To jak, nie macie mnie dość ? :3 Oby, oby, bo akcja jeszcze dopiero się rozkręci... Nie wiem, za ile. Na prawdę. To nie ode mnie zależy, tak na prawdę. Piszę po prostu, co mi przyjdzie na myśl w danej chwili i co z tego, że nowy pomysł może mi opóźnić akcję... Nie, tak szczerze to ja nawet o tym nie myślę, moje palce same wędrują po klawiaturze, pisząc wszystkie rozdziały... Jakby mnie demon jakiś opętał D: Albo nie, natchnął mnie Duch Święty xD
~Reneé
~*~
- Gotowa? –
Spytał, zaglądając przez uchylone drzwi do sypialni.
Mieszkanie
Ojca było większe i po prostu lepsze niż ich. Jemu to nie przeszkadzało, przez
ciągłe wybryki Christiana przestał przywiązywać wagę do tego, gdzie jest. W
końcu i tak trochę czasu minie i się przeniosą, bo znowu narozrabia, szczeniak
jeden.
Sonia gestem
ręki przywołała go do siebie. Podszedł więc i również spojrzał na jej odbicie w
lustrze.
- Jak
wyglądam? – Spytała, poprawiając i tak idealnie ułożoną fryzurę.
Delikatny
makijaż na twarzy tylko dodawał jej uroku. Jej czarna sukienka bez pleców miała
rozcięcie z prawej strony, odsłaniając nogę. Wyglądała iście zjawiskowo…
- Cudownie,
maleńka. – Powiedział, opierając dłoń na jej odsłoniętych plecach.
Miała ciepłą
skórę…
On sam
ubrany był w zwykły, czarny garnitur. Czerwona koszula, rozpięta u góry, bo nie
lubił krawatów.
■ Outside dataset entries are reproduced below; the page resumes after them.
/-
  Summits/AtomisticToContinuum/Crystallization/Theorems/OverbindingBudgetAffineFarSlotRecord.lean

  residual stmt-AtomisticToContinuum-31280 · slot Z `FarAggregatePricing 12 (1/25) (1/2000) (1/(2·10⁷))`: the slot record after DRIFT is PROVED
  (…FarLabelDrift) — leaf list v13 (six leaves) — and the (β′) re-typing of critic row 866 (iv): `AffineChartStraightening'` (R_aff at frame
  tolerance `θ ≤ 1/25`) + bridge, the far leaves LAB / Zr‴a re-typed over it, and the seven-hypothesis record v13′.  decomp-a2c lens-4, generation 55.
  0 sorry · 0 axiom · no instance · no notation · no option.
-/
import Summits.AtomisticToContinuum.Crystallization.Theorems.OverbindingBudgetAffineFarCensusCharge
import Summits.AtomisticToContinuum.Crystallization.Theorems.OverbindingBudgetAffineFarLabelDrift

/-! # Slot Z after DRIFT: leaf list v13, and the (β′) re-typing over `AffineChartStraightening'`

RECORDS (PROVED):
* ★ `farAggregatePricing_record_of_leaves_v13 : Z2 → Zr‴a → Zr‴b → Z3a → LAB → Z4″ → FarAggregatePricing 12 (1/25) (1/2000) (1/(2·10⁷))` — the v12″
  record of `…FarCensusCharge` with its DRIFT hypothesis discharged by `labelDriftBound_holds` (…FarLabelDrift).  LEAF LIST v13 = Z2 `FarCoreExcess` (CERT) ·
  Zr‴a `ShelteredFarCharting` (M) · Zr‴b `NormalCorePricing` (S) · Z3a `TailDriftBound` (S/M) · LAB `ShelteredLabelling` (M, rank 2) · Z4″ `ScaleBadFloor`
  (M+CERT).
* (β′, critic row 866 (iv)) `AffineChartStraightening'` := the tree's R_aff `…OverbindingBudgetAffineLadder.AffineChartStraightening` VERBATIM except the
  frame tolerance range `θ ≤ 1/50 ↦ θ ≤ 1/25` (strictly STRONGER; TRUE-type by the same mechanism — two-shell frames are unambiguous while
  `3θ√2 ≈ 0.17 < 1/2`); the one-line bridge `affineChartStraightening_of_prime : AffineChartStraightening' → AffineChartStraightening`; the far leaves
  re-typed over it so that their provers may USE straightening on the slot's good class `AffDeepReg 12 ε₁ (1/25) (1/450)`:
  `ShelteredLabelling' θ θ₀` / `ShelteredFarCharting' θ θ₀` := the tree bodies of LAB / Zr‴a VERBATIM behind the premise `AffineChartStraightening'`
  (instead of `AffineChartStraightening`), with both bridges (`…_of_prime : X' → AffineChartStraightening' → X`, `…'_of : X → X'`), and
  ★ `farAggregatePricing_record_of_leaves_v13' : AffineChartStraightening' → Z2 → Zr‴a′ → Zr‴b → Z3a → LAB′ → Z4″ → FarAggregatePricing 12 (1/25) (1/2000) (1/(2·10⁷))`
  (seven hypotheses: the six leaves with LAB / Zr‴a primed, plus R_aff′ — the re-pointed R_aff work item, which the slot statement's own premise
  R_aff (θ ≤ 1/50) cannot supply).  Which list is of record (v13 or v13′) is the critic's ruling; both are typed here.
-/

namespace Summit.AtomisticToContinuum.Crystallization.Theorems.OverbindingBudgetAffineFarSmoothSplit

open scoped BigOperators Classical
open Literature.MathematicalPhysics.StatisticalMechanics
open Literature.Geometry.DiscreteGeometry (nearestDist fccTwoShellPattern hcpTwoShellPattern)
open Summit.AtomisticToContinuum.Crystallization.Theorems.OverbindingBudgetBalancedCensusStatements
open Summit.AtomisticToContinuum.Crystallization.Theorems.OverbindingBudgetAffineLadder
open Summit.AtomisticToContinuum.Crystallization.Theorems.OverbindingBudgetAffineLocalisation

/-! ## §1  ★ Slot Z, leaf list v13 (DRIFT discharged) -/

/-- ★ **SLOT Z, LEAF LIST v13** (DRIFT `LabelDriftBound` PROVED, `labelDriftBound_holds`):
`FarCoreExcess ∧ ShelteredFarCharting ∧ NormalCorePricing ∧ TailDriftBound ∧ ShelteredLabelling ∧ ScaleBadFloor ⇒ FarAggregatePricing 12 (1/25) (1/2000) (1/(2·10⁷))`
— Z2 (CERT) · Zr‴a (M) · Zr‴b (S) · Z3a (S/M) · LAB (M · rank 2) · Z4″ (M+CERT). [this file] -/
theorem farAggregatePricing_record_of_leaves_v13
    (h2 : FarCoreExcess (1 / 25) (1 / 2000) (1 / (2 * 10 ^ 7)))
    (hra : ShelteredFarCharting (1 / 25) (1 / 2000)) (hrb : NormalCorePricing (1 / 25))
    (h3a : TailDriftBound (1 / 25) (1 / 2000)) (hL : ShelteredLabelling (1 / 25) (1 / 2000))
    (h4 : ScaleBadFloor (1 / 25) (1 / (2 * 10 ^ 7))) :
    FarAggregatePricing 12 (1 / 25) (1 / 2000) (1 / (2 * 10 ^ 7)) :=
  farAggregatePricing_record_of_leaves_v12 h2 hra hrb h3a hL labelDriftBound_holds h4

/-! ## §2  (β′) R_aff at frame tolerance `1/25` and the bridge -/

/-- **R_aff′ · `AffineChartStraightening'`** (critic row 866 (iv), ruling β′ · TRUE-type · ATTACKABLE-M): the tree's R_aff
`AffineChartStraightening` VERBATIM with the frame-tolerance range widened from `θ ≤ 1/50` to `θ ≤ 1/25` (the slot's `θ`), so that it APPLIES on the
slot's good class `AffDeepReg 12 ε₁ (1/25) (1/450)`.  Strictly stronger than R_aff (`affineChartStraightening_of_prime`).  Why it might fail: only if a
`(1/25)`-framed two-shell environment admitted two affinely inequivalent fcc/hcp readings — excluded while `3θ√2 < 1/2` (`θ = 1/25`: `0.17`).
[FJM 2002; Schmidt 2009; Braun–Schmidt 2013 (shape); critic row 866] -/
def AffineChartStraightening' : Prop :=
  ∃ C : ℝ, 0 ≤ C ∧ ∀ (ρ ε₁ θ : ℝ), 4 ≤ ρ → 0 < ε₁ → 0 ≤ θ → θ ≤ 1 / 25 → C * ρ ^ 2 * ε₁ ≤ 1 / 100 →
    ∀ (N : ℕ) (y : Fin N → EuclideanSpace ℝ (Fin 3)) (i : Fin N), Function.Injective y → AffDeepReg ρ ε₁ θ (1 / 450) y i →
      ∃ (a₀ : ℝ) (B : EuclideanSpace ℝ (Fin 3) →ₗ[ℝ] EuclideanSpace ℝ (Fin 3))
        (Q₀ : EuclideanSpace ℝ (Fin 3) →ₗᵢ[ℝ] EuclideanSpace ℝ (Fin 3)) (z : Fin N → EuclideanSpace ℝ (Fin 3)),
        |a₀ - nearestDist y i| ≤ C * ε₁ * nearestDist y i ∧
        (∀ v : EuclideanSpace ℝ (Fin 3), ‖B v - Q₀ v‖ ≤ (2 * θ + C * ε₁) * ‖v‖) ∧
        (∀ j, dist (z j) (y j) ≤ C * ρ ^ 2 * ε₁ * nearestDist y i) ∧
        ∀ j, dist (y j) (y i) ≤ (ρ - 3) * nearestDist y i →
          ∃ (A : EuclideanSpace ℝ (Fin 3) →ₗᵢ[ℝ] EuclideanSpace ℝ (Fin 3)) (P : Finset (EuclideanSpace ℝ (Fin 3))),
            (P = fccTwoShellPattern ∨ P = hcpTwoShellPattern) ∧
            (∀ v ∈ P, ∃ k, z k = z j + a₀ • B (A v)) ∧
            ∀ k, k ≠ j → dist (z k) (z j) ≤ 3 / 2 * a₀ → ∃ v ∈ P, z k = z j + a₀ • B (A v)

/-- **The bridge (PROVED)**: R_aff′ ⇒ R_aff (`θ ≤ 1/50 ≤ 1/25`). [this file] -/
theorem affineChartStraightening_of_prime (h : AffineChartStraightening') : AffineChartStraightening := by
  obtain ⟨C, hC, H⟩ := h
  exact ⟨C, hC, fun ρ ε₁ θ hρ hε₁ hθ hθ' hsmall =>
    H ρ ε₁ θ hρ hε₁ hθ (hθ'.trans (by norm_num)) hsmall⟩

/-! ## §3  (β′) The far leaves re-typed over R_aff′, with bridges -/

/-- **LAB′ · `ShelteredLabelling' θ θ₀`** (β′ re-typing of LAB `ShelteredLabelling`, critic row 866 (iv)): the body of LAB VERBATIM behind the
premise `AffineChartStraightening'` — USABLE on the good class at `θ = 1/25` — instead of `AffineChartStraightening`.  `LAB → LAB′`
(`shelteredLabelling'_of`) and `LAB′ ∧ R_aff′ → LAB` (`shelteredLabelling_of_prime`).  Might fail: as LAB (memo NODE-g54b §3). [this file] -/
def ShelteredLabelling' (θ θ₀ : ℝ) : Prop :=
  AffineChartStraightening' → ∀ C : ℝ, 0 ≤ C → ∃ lam lam' C₁ c₀ εL : ℝ, 1 ≤ lam ∧ 1 ≤ lam' ∧ 0 < C₁ ∧ 0 ≤ c₀ ∧ 0 < εL ∧
    ∀ ε₁ : ℝ, 0 < ε₁ → ε₁ ≤ εL → ∀ δ : ℝ, 0 < δ → δ ≤ 2 →
      ∀ (N : ℕ) (y : Fin N → EuclideanSpace ℝ (Fin 3)), Function.Injective y →
        ∀ i ∈ farSet θ₀ 12 ε₁ θ δ y \ goodScaleBadSet 12 ε₁ θ δ y, ∀ c : Chart, IsChart C ε₁ y i c → ChartAdmissible θ c →
          ∀ R : ℝ, 1 ≤ R → C₁ * ε₁ * R ^ 2 ≤ 1 → Sheltered (lam * R) 12 ε₁ θ δ y i →
            ∃ (c' : Chart) (M : Finset (Fin N)) (π : Fin N → EuclideanSpace ℝ (Fin 3)) (ρ : ℝ)
              (L : Fin N → (EuclideanSpace ℝ (Fin 3) →ₗ[ℝ] EuclideanSpace ℝ (Fin 3))),
              Recharts θ c c' ∧ M ⊆ goodSet 12 ε₁ θ δ y ∧ i ∈ M ∧ π i = 0 ∧ Set.InjOn π ↑M ∧
              (∀ k ∈ M, π k ∈ barlowStacking 1 (Real.sqrt (2 / 3)) c'.s ∧ ‖π k‖ ≤ ρ ∧
                ‖π k‖ ≤ 2 * (dist (y k) (y i) / nearestDist y i) + 1) ∧
              ρ ≤ lam' * R ∧
              (∀ k ∈ goodSet 12 ε₁ θ δ y, dist (y k) (y i) ≤ R * nearestDist y i → k ∈ M ∧ ‖π k‖ + 2 ≤ ρ) ∧
              (∀ p ∈ barlowStacking 1 (Real.sqrt (2 / 3)) c'.s, ‖p‖ ≤ ρ → ∃ k ∈ M, π k = p) ∧
              L i = c'.a₀ • c'.B ∧
              ∀ k ∈ M, ‖π k‖ + 2 ≤ ρ → ∀ k' ∈ M, ‖π k' - π k‖ ≤ 2 →
                ‖y k' - y k - L k (π k' - π k)‖ ≤ c₀ * ε₁ * nearestDist y i

/-- LAB ⇒ LAB′ (PROVED: the premise only got stronger). [this file] -/
theorem shelteredLabelling'_of {θ θ₀ : ℝ} (h : ShelteredLabelling θ θ₀) : ShelteredLabelling' θ θ₀ :=
  fun hR' => h (affineChartStraightening_of_prime hR')

/-- LAB′ ∧ R_aff′ ⇒ LAB (PROVED). [this file] -/
theorem shelteredLabelling_of_prime {θ θ₀ : ℝ} (h : ShelteredLabelling' θ θ₀) (hR' : AffineChartStraightening') :
    ShelteredLabelling θ θ₀ :=
  fun _ => h hR'

/-- **Zr‴a′ · `ShelteredFarCharting' θ θ₀`** (β′ re-typing of Zr‴a `ShelteredFarCharting`): the body of Zr‴a VERBATIM behind the premise
`AffineChartStraightening'`.  `Zr‴a → Zr‴a′` and `Zr‴a′ ∧ R_aff′ → Zr‴a`.  Might fail: as Zr‴a (…FarChartSplit). [this file] -/
def ShelteredFarCharting' (θ θ₀ : ℝ) : Prop :=
  AffineChartStraightening' → ∀ τ : ℝ, 0 < τ →
    ∃ R C εA : ℝ, 0 ≤ R ∧ 0 ≤ C ∧ 0 < εA ∧ ∀ ε₁ : ℝ, 0 < ε₁ → ε₁ ≤ εA → ∀ δ : ℝ, 0 < δ → δ ≤ 2 →
      ∀ (N : ℕ) (y : Fin N → EuclideanSpace ℝ (Fin 3)), Function.Injective y →
        ∀ i ∈ shelteredFarSet R θ₀ 12 ε₁ θ δ y,
          ∃ c : Chart, IsChart C ε₁ y i c ∧ ChartAdmissible θ c ∧ PatternFar θ₀ τ c

/-- Zr‴a ⇒ Zr‴a′ (PROVED). [this file] -/
theorem shelteredFarCharting'_of {θ θ₀ : ℝ} (h : ShelteredFarCharting θ θ₀) : ShelteredFarCharting' θ θ₀ :=
  fun hR' => h (affineChartStraightening_of_prime hR')

/-- Zr‴a′ ∧ R_aff′ ⇒ Zr‴a (PROVED). [this file] -/
theorem shelteredFarCharting_of_prime {θ θ₀ : ℝ} (h : ShelteredFarCharting' θ θ₀) (hR' : AffineChartStraightening') :
    ShelteredFarCharting θ θ₀ :=
  fun _ => h hR'

/-! ## §4  ★ Slot Z, the re-typed record v13′ -/

/-- ★ **SLOT Z, RECORD v13′ (β′ re-typing)**:
`AffineChartStraightening' → FarCoreExcess → ShelteredFarCharting' → NormalCorePricing → TailDriftBound → ShelteredLabelling' → ScaleBadFloor →
FarAggregatePricing 12 (1/25) (1/2000) (1/(2·10⁷))` — R_aff′ (M; the re-pointed R_aff item) · Z2 (CERT) · Zr‴a′ (M) · Zr‴b (S) · Z3a (S/M) · LAB′ (M · rank 2) ·
Z4″ (M+CERT). [this file] -/
theorem farAggregatePricing_record_of_leaves_v13' (hR' : AffineChartStraightening')
    (h2 : FarCoreExcess (1 / 25) (1 / 2000) (1 / (2 * 10 ^ 7)))
    (hra' : ShelteredFarCharting' (1 / 25) (1 / 2000)) (hrb : NormalCorePricing (1 / 25))
    (h3a : TailDriftBound (1 / 25) (1 / 2000)) (hL' : ShelteredLabelling' (1 / 25) (1 / 2000))
    (h4 : ScaleBadFloor (1 / 25) (1 / (2 * 10 ^ 7))) :
    FarAggregatePricing 12 (1 / 25) (1 / 2000) (1 / (2 * 10 ^ 7)) :=
  farAggregatePricing_record_of_leaves_v13 h2 (shelteredFarCharting_of_prime hra' hR') hrb h3a
    (shelteredLabelling_of_prime hL' hR') h4

end Summit.AtomisticToContinuum.Crystallization.Theorems.OverbindingBudgetAffineFarSmoothSplit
Długie, czarne włosy zebrane miał w kucyk, swobodnie opadający
na plecy. Sonia spojrzała na niego i między jej brwiami pojawiła się lekka
zmarszczka.
- Gdzie masz
krawat? – Spytała, obracając się przodem do niego i poprawiając mu kołnierz
koszuli.
- Nie chcę.
– Odpowiedział, patrząc na jej twarz, kiedy ona zajęta była poprawianiem jego
wyglądu.
- Lepiej byś
wyglądał z krawatem. Jesteś niemożliwy… - Stwierdziła, kręcąc głową.
- Nie
narzekaj…
Kiedy
wrócili do salonu, wszyscy byli już zebrani. Fabian siedział w fotelu, na
kanapie Anastazja, Edmund i Paul. Christian stał oparty o ścianę, z dłońmi
wsadzonymi w kieszenie spodni.
Jego
marynarka była pognieciona gdzieniegdzie, jakby bardzo się opierał przed
ubraniem jej. A nawet teraz miał ją ubraną tak niechlujnie, jakby chciał tylko
przekonać cały świat dookoła, że to zły pomysł.
Vincent
podszedł do niego, a on oderwał się od ściany, patrząc na brata niezbyt
przyjaźnie.
- Jak ty
wyglądasz… - Mruknął Vincent.
Wyciągnął
ręce i chwytając jego marynarkę poprawił ją na nim, by wyglądał jak na wampira
przystało. A Christian nie opierał się, choć nie wyglądał na zadowolonego.
- No, może
być. – Stwierdził w końcu, poprawiając jeszcze kołnierzyk jego błękitnej
koszuli i krawat. – Nie martw się, spotkanie szybko minie i będziesz mógł się
tego pozbyć w cholerę. – Dodał, jakby na pocieszenie.
- Nie wiem,
na co my tutaj… Nie lepiej, by był tylko Ojciec? – Spytał chłopak, patrząc na
brata.
I to była ta
jedna z jakże niewielu chwil, kiedy ich stosunki do siebie nie ociekały
wrogością, czy wręcz agresją.
Vincent
uśmiechnął się lekko i poklepał młodego po ramionach.
- Muszą nas
wszystkich poznać, w końcu to my jesteśmy na ich terenie.
- No patrzcie,
jak chcą, to umieją się dogadać. – Powiedział Fabian, uśmiechając się w ich
stronę.
- Żeby tak
częściej… - Stwierdziła Anastazja, zakładając nogę na nogę.
Przerwało im
pukanie. Na moment zapanowała cisza. Aż w końcu Vincent podszedł do drzwi i
przyklejając na twarz miły uśmiech otworzył je.
Do
mieszkania weszło chyba z siedem wampirów. Trzy kobiety i czterech mężczyzn.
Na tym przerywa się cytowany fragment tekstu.